Dividend strippers rule Australian banking

Ian Rogers
Industry dividend growth outstripped banking profit growth by better than two times in 2014.

The Australian Bankers Association said dividend growth hit 13 per cent, 2.3 times the rate of growth in profit.

Credit growth was only 5.2 per cent for the industry and a tad higher for the big banks.

EY said Australia's Big Four banks made combined headline cash earnings of A$28.6 billion in 2014.

Core earnings increased two per cent to $44 billion, held back by NAB.

Net interest margins tightened over the second half, to 2.06 per cent. PwC in an analysis said this was "the lowest since the all-time low of 2.05 per cent in the first half of 2008."

Only two banks - ANZ and CBA - produced a better cost to income ratio in 2014 on EY analysis.

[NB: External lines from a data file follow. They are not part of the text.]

import Summits.QuantumFields.BalabanUV.Beta.NVertexColumnK1RowTorus
import Summits.QuantumFields.BalabanUV.Beta.NVertexLamK1Prime

/-!
# `BalabanUV.Beta.FP.TowerK2bDoorReadoutPeriodised` — binder row D1, the row's ONE file (J-NOTE-19 §3, J-NOTE-20 §3 (a)∕(c)), THE S-HALF OF THE (T2) BRIDGE:
# **the torus read-out weight of (T2) is the `Mc B`-periodisation of the record's lattice column `wΦ`** —
# `perF T (AN R j) (wrapPt T (L•β), inr κ) (wrapPt T (L•z), inr ν) = Σ'_m wΦ (N := L) κ ν (β − (z + M′•m))` for every torus `T = L•M′`, `L = Lc^(j+1)`
# (β-function cell `pub-balaban`, BINDER-OWNERS row D1 ∕ (C1) OWNER «beta-an2» gen 76, PART 47; companion of PART 46 `TowerK2bDoorReadoutColumn`)

WHY (located; v10 `FP/StepRecursionFeedNestedNamedI` STAGED, road FP g53 INTENT-3 l.68655; the row's W-2 ∕ INTENT-1 l.68663; J-NOTE-20 §3).  v10's (T2) row `hWΔT` equates the
source-wound TORUS face of the B-free lattice door family `𝒲Δ (n+1)` with a torus word whose read-out weight is
`Ŝ_a β := perF T (AN ρc (n+1)) (wrapPt T (Lc^(n+2) • β.1), inr β.2) (wrapPt T (Lc^(n+2) • a.1), inr a.2)`, `T = towerTorus Lc (fine Lc (Mc B)) (n+1)` (`T i = Lc^(n+2) · Mc B i`).
For ONE lattice family to satisfy (T2) in EVERY box `B`, each torus factor must be the `Mc B`-periodisation of a lattice factor (J-NOTE-20 §3 (a)); for the read-out weight this
file proves it: the composite chart's multiplier–multiplier block at coarse points is the straight multiplier response `wΦ` (`NVertexLamK1Prime.AN_inr_inr_smul`), the chart is
invariant under the period lattice of every box with `Lc^(j+1) ∣ T i` (`NVertexSectorsPeriodised.AN_translate_invariant`), and `perF` is the sum over period translates of the second
argument (`KernelPeriodisationFib.perF_apply ∕ perZ_apply`); unwrapping both representatives (`translate_wrap_quo`, `NVertexColumnK1RowTorus.translate_wrap_eq`) and re-indexing the
translate sum gives the periodised lattice column, whatever representatives `wrapPt` chose — in particular the source may be taken at the top box's own representative
`wrapPt (Mc B) y′` as (T2) spells it (§2).  With PART 46 (`Sd j ν z κ y := c_j · wΦ κ ν (y − z)` satisfies (C)(R) `hSd hSda` BY NAME) this is the S-side of the identification (X)∕(T2):
`Ŝ_{(z,ν)} (β,κ) = c_j⁻¹ · Σ'_m Sd j ν (translate (Mc B) z m) κ β`.

WHAT ([folklore] re-indexing BY NAME; no `def`, no `def … : Prop`, nothing cited, 0 sorry; `d = 3`, any `R : Roots Lc`, any door index `j`, any torus `T = Lc^(j+1) • M′`):
§1 `wrap_eq_translate_neg_quo` (`wrap T x = translate T x (−quo T x)`), `translate_smul_eq_smul_translate` (`translate (L•M′) (L•z) m = L • translate M′ z m`),
**`perF_AN_inr_inr_eq_tsum_wΦ`** (the display above), `perF_AN_inr_inr_eq_tsum_wΦ_sub` (summand `wΦ κ ν (β − z − M′•m)`);
§2 **`perF_AN_inr_inr_wrapPt_eq_tsum_wΦ`** — the source at the top box's representative: `… (wrapPt T (L • ↑(wrapPt M′ z)), inr ν) = Σ'_m wΦ κ ν (β − translate M′ z m)` ((T2)'s literal shape),
`perF_AN_inr_inr_symm_args` (response∕source swap = `wΦ`'s reciprocity under the translate sum: `κ β ↔ ν z` with `m ↦ −m`).
WHAT THIS IS NOT: not (T2) (the door family is NOT defined here; the `M₂ ∕ Ĉ ∕ λ` factors are untouched — STUB P, J-NOTE-20 §3 (a)); not (X); no summability claimed beyond
what `perF`'s `tsum` carries formally (the identities are re-indexings, convergence-free); nothing of Bałaban's asserted, valued or discharged; 0 estimates; 0∕4 row-D1 binders
(hW, hR, D1Tel, D1Rep); ROOT M‴ p325680 ∕ P5c ∕ D6 untouched; v10 NOT filed; v9 p617999 stands; NOT (C1), NOT (T-ID), NOT D1, NEVER «G-an2-4 closed», NOT BetaPertH, NOT continuum, NOT Clay.

HONEST DEPENDENCY (page 1, mandatory): continuum YM on T⁴ ⇐ BetaPertH ∧ nine spine estimates (0/9 proved); BetaPertH ⇐ (D1) ∧ (D4) ∧ CAP+tail;
G-an2-4 gates asym, D1 and NE2/3/4.  HONEST FRAMING (cell contract, verbatim): «discharging `BetaPertH` makes Bałaban's UV stability UNCONDITIONAL —
a real constructive-QFT result; it is NOT the continuum limit and NOT the Clay problem.»  ABSOLUTE RULE (cell charter, verbatim): «No internally-minted
statement may enter as a cited fact. Every hypothesis is either kernel-proved in this package or a verbatim quotation of a PUBLISHED theorem with page
reference. The manuscript(s) under audit are NOT citable for their own disputed steps — they are the thing under adjudication; programme-internal
(2001/route/tribunal) claims are never citable.»  Row D1 ∕ (C1) OWNER «beta-an2» gen 76, 2026-08-28.  No existing file touched.
-/

noncomputable section

open Finset
open scoped BigOperators
open Literature.MathematicalPhysics.QuantumFieldTheory
open Literature.MathematicalPhysics.QuantumFieldTheory.Balaban1983to89
open Literature.MathematicalPhysics.QuantumFieldTheory.Balaban1983to89.Beta
open B4TorusKernel.MultiPeriod (translate)
open B4Reflection242 (translate_translate)
open B6Lemma24Torus (pbox wrap)
open AffineAveraging (Site)
open OneStepResolventKernel (Fib)
open KernelSpecInstance (wΦ)
open Summit.QuantumFields.BalabanUV.Beta.CompositeOneShotJetData (Roots AN)
open Summit.QuantumFields.BalabanUV.Beta.NVertexSectorsPeriodised (AN_translate_invariant)
open Summit.QuantumFields.BalabanUV.Beta.NVertexLamK1Prime (AN_inr_inr_smul)
open Summit.QuantumFields.BalabanUV.Beta.NVertexColumnK1RowTorus (translate_wrap_eq)
open Summit.QuantumFields.BalabanUV.Beta.FP.KernelPeriodisationFib (Idx perF perZ perF_apply perZ_apply)
open Summit.QuantumFields.BalabanUV.Beta.FP.TorusGaugeCovariancePairing (wrapPt wrapPt_coe)
open Summit.QuantumFields.BalabanUV.Beta.GAN24.KernelPeriodisation (quo translate_wrap_quo)
open Summit.QuantumFields.BalabanUV.Beta.GAN24.TransverseDictionary (wΦ_symm)

namespace Summit.QuantumFields.BalabanUV.Beta.FP.TowerK2bDoorReadoutPeriodised

/-! ## §1 Unwrapping representatives; the read-out weight as the periodised lattice column -/

section Unwrap

/-- [folklore] a point is its box representative translated back: `wrap T x = translate T x (−quo T x)` (`translate_wrap_quo` rearranged). -/
theorem wrap_eq_translate_neg_quo (T : Fin (3 + 1) → ℕ) (x : Site (3 + 1)) : wrap T x = translate T x (-quo T x) := by
  have h := translate_wrap_quo T x
  funext i
  have hi := congrFun h i
  simp only [B4TorusKernel.MultiPeriod.translate_apply, Pi.neg_apply] at hi ⊢
  linarith

/-- [folklore] translating a coarse point by the period lattice of `T = L•M′` is the coarse image of translating by `M′`: `translate T (L•z) m = L • translate M′ z m`. -/
theorem translate_smul_eq_smul_translate (L : ℕ) (T M' : Fin (3 + 1) → ℕ) (hT : ∀ i, T i = L * M' i) (z m : Site (3 + 1)) :
    translate T (((L : ℕ) : ℤ) • z) m = ((L : ℕ) : ℤ) • translate M' z m := by
  funext i
  simp only [B4TorusKernel.MultiPeriod.translate_apply, Pi.smul_apply, smul_eq_mul, hT i, Nat.cast_mul]
  ring

variable {Lc : ℕ} [NeZero Lc] (R : Roots Lc) (j : ℕ)

/-- [folklore] **`perF_AN_inr_inr_eq_tsum_wΦ` — THE (T2) READ-OUT WEIGHT IS THE `M′`-PERIODISATION OF THE RECORD's COLUMN.**  For every torus `T` with
`T i = Lc^(j+1) · M′ i`, legs `κ ν` and coarse labels `β z`:
`perF T (AN R j) (wrapPt T (L•β), inr κ) (wrapPt T (L•z), inr ν) = Σ'_m wΦ (N := Lc^(j+1)) κ ν (β − translate M′ z m)`
(`perZ_apply`; both representatives unwrapped by `translate_wrap_quo`; `AN_translate_invariant` (`Lc^(j+1) ∣ T i`) moves the first argument's translate onto the second;
`translate_translate`; the coarse image `translate_smul_eq_smul_translate`; `AN_inr_inr_smul`; re-indexing `m ↦ m + (quo T (L•z) − quo T (L•β))` by `Equiv.tsum_eq`). -/
theorem perF_AN_inr_inr_eq_tsum_wΦ (T M' : Fin (3 + 1) → ℕ) [∀ i, NeZero (T i)] (hT : ∀ i, T i = Lc ^ (j + 1) * M' i)
    (κ ν : Fin (3 + 1)) (β z : Site (3 + 1)) :
    perF T (AN R j) (wrapPt T (((Lc ^ (j + 1) : ℕ) : ℤ) • β), Sum.inr κ) (wrapPt T (((Lc ^ (j + 1) : ℕ) : ℤ) • z), Sum.inr ν)
      = ∑' m : Site (3 + 1), wΦ (N := Lc ^ (j + 1)) κ ν (β - translate M' z m) := by
  have hTd : ∀ i, Lc ^ (j + 1) ∣ T i := fun i => ⟨M' i, hT i⟩
  set L : ℤ := ((Lc ^ (j + 1) : ℕ) : ℤ) with hL
  set qβ : Site (3 + 1) := quo T (L • β) with hqβ
  set qz : Site (3 + 1) := quo T (L • z) with hqz
  rw [perF_apply, perZ_apply]
  simp only [wrapPt_coe]
  -- each summand: unwrap both representatives and move the first translate onto the second argument
  have h1 : ∀ m : Site (3 + 1), AN R j (wrap T (L • β)) (translate T (wrap T (L • z)) m) (Sum.inr κ) (Sum.inr ν)
      = wΦ (N := Lc ^ (j + 1)) κ ν (β - translate M' z (m - qz + qβ)) := by
    intro m
    rw [translate_wrap_eq, wrap_eq_translate_neg_quo T (L • β), ← hqβ, ← hqz]
    have e : translate T (L • z) (m - qz) = translate T (translate T (L • z) (m - qz + qβ)) (-qβ) := by
      rw [translate_translate]; congr 1; abel
    rw [e, AN_translate_invariant R j (M := T) hTd (-qβ) (L • β) (translate T (L • z) (m - qz + qβ)), hL,
      translate_smul_eq_smul_translate (Lc ^ (j + 1)) T M' hT z (m - qz + qβ), AN_inr_inr_smul]
  simp_rw [h1]
  exact (Equiv.addRight (-qz + qβ)).tsum_eq (fun m : Site (3 + 1) => wΦ (N := Lc ^ (j + 1)) κ ν (β - translate M' z m)) ▸ by
    refine tsum_congr fun m => ?_
    simp only [Equiv.coe_addRight]
    congr 2
    abel

/-- [folklore] the same with the summand spelled `wΦ κ ν (β − z − M′•m)` (`translate M′ z m = z + M′•m`). -/
theorem perF_AN_inr_inr_eq_tsum_wΦ_sub (T M' : Fin (3 + 1) → ℕ) [∀ i, NeZero (T i)] (hT : ∀ i, T i = Lc ^ (j + 1) * M' i)
    (κ ν : Fin (3 + 1)) (β z : Site (3 + 1)) :
    perF T (AN R j) (wrapPt T (((Lc ^ (j + 1) : ℕ) : ℤ) • β), Sum.inr κ) (wrapPt T (((Lc ^ (j + 1) : ℕ) : ℤ) • z), Sum.inr ν)
      = ∑' m : Site (3 + 1), wΦ (N := Lc ^ (j + 1)) κ ν (β - z - translate M' 0 m) := by
  rw [perF_AN_inr_inr_eq_tsum_wΦ R j T M' hT]
  refine tsum_congr fun m => ?_
  congr 1
  funext i
  simp only [Pi.sub_apply, B4TorusKernel.MultiPeriod.translate_apply, Pi.zero_apply]
  ring

end Unwrap

/-! ## §2 The source at the top box's own representative ((T2)'s literal shape); response∕source reciprocity under the translate sum -/

section Source

variable {Lc : ℕ} [NeZero Lc] (R : Roots Lc) (j : ℕ)

/-- [folklore] **`perF_AN_inr_inr_wrapPt_eq_tsum_wΦ` — (T2)'s READ-OUT WEIGHT, LITERALLY**: with the source taken at the top box's representative `wrapPt M′ z` (as v10's `hWΔT`
spells `Ŝ_{(wrapPt (Mc B) y′, ν)}`), the weight is the same periodised column:
`perF T (AN R j) (wrapPt T (L•β), inr κ) (wrapPt T (L • ↑(wrapPt M′ z)), inr ν) = Σ'_m wΦ κ ν (β − translate M′ z m)` (§1 at `↑(wrapPt M′ z) = wrap M′ z`, unwrapped by
`translate_wrap_eq` and re-indexed). -/
theorem perF_AN_inr_inr_wrapPt_eq_tsum_wΦ (T M' : Fin (3 + 1) → ℕ) [∀ i, NeZero (T i)] [∀ i, NeZero (M' i)] (hT : ∀ i, T i = Lc ^ (j + 1) * M' i)
    (κ ν : Fin (3 + 1)) (β z : Site (3 + 1)) :
    perF T (AN R j) (wrapPt T (((Lc ^ (j + 1) : ℕ) : ℤ) • β), Sum.inr κ)
        (wrapPt T (((Lc ^ (j + 1) : ℕ) : ℤ) • ((wrapPt M' z : ↥(pbox M')) : Site (3 + 1))), Sum.inr ν)
      = ∑' m : Site (3 + 1), wΦ (N := Lc ^ (j + 1)) κ ν (β - translate M' z m) := by
  rw [perF_AN_inr_inr_eq_tsum_wΦ R j T M' hT, wrapPt_coe]
  simp_rw [translate_wrap_eq M' z]
  exact (Equiv.subRight (quo M' z)).tsum_eq (fun m : Site (3 + 1) => wΦ (N := Lc ^ (j + 1)) κ ν (β - translate M' z m))

/-- [folklore] **response∕source reciprocity under the translate sum**: swapping `(κ, β) ↔ (ν, z)` in the torus read-out weight is `wΦ`'s reciprocity
`wΦ κ ν w = wΦ ν κ (−w)` (`TransverseDictionary.wΦ_symm`) under `m ↦ −m`:
`perF T (AN R j) (wrapPt T (L•z), inr ν) (wrapPt T (L•β), inr κ) = Σ'_m wΦ κ ν (β − translate M′ z m)` as well. -/
theorem perF_AN_inr_inr_symm_args (T M' : Fin (3 + 1) → ℕ) [∀ i, NeZero (T i)] (hT : ∀ i, T i = Lc ^ (j + 1) * M' i)
    (κ ν : Fin (3 + 1)) (β z : Site (3 + 1)) :
    perF T (AN R j) (wrapPt T (((Lc ^ (j + 1) : ℕ) : ℤ) • z), Sum.inr ν) (wrapPt T (((Lc ^ (j + 1) : ℕ) : ℤ) • β), Sum.inr κ)
      = ∑' m : Site (3 + 1), wΦ (N := Lc ^ (j + 1)) κ ν (β - translate M' z m) := by
  rw [perF_AN_inr_inr_eq_tsum_wΦ R j T M' hT ν κ z β]
  rw [← (Equiv.neg (Site (3 + 1))).tsum_eq (fun m : Site (3 + 1) => wΦ (N := Lc ^ (j + 1)) ν κ (z - translate M' β m))]
  refine tsum_congr fun m => ?_
  rw [wΦ_symm]
  congr 1
  funext i
  simp only [Equiv.neg_apply, Pi.neg_apply, Pi.sub_apply, B4TorusKernel.MultiPeriod.translate_apply]
  ring

end Source

end Summit.QuantumFields.BalabanUV.Beta.FP.TowerK2bDoorReadoutPeriodised

end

NAB suffered self-inflicted wounds while Westpac's ratio puts a different light on the productivity story it featured yesterday.

PwC said Big Four operating costs "remain on the rise, up $3.2 billion or 9.7 per cent compared to last year.  

"NAB's additional provisions and writedowns of $1.7 billion account for more than half of this increase," it said.

"The remainder reflects salary expenses which increased 4.5 per cent, well ahead of inflation, while IT costs are up 10.7 per cent - largely due to a 20 per cent increase in capitalised software amortisation."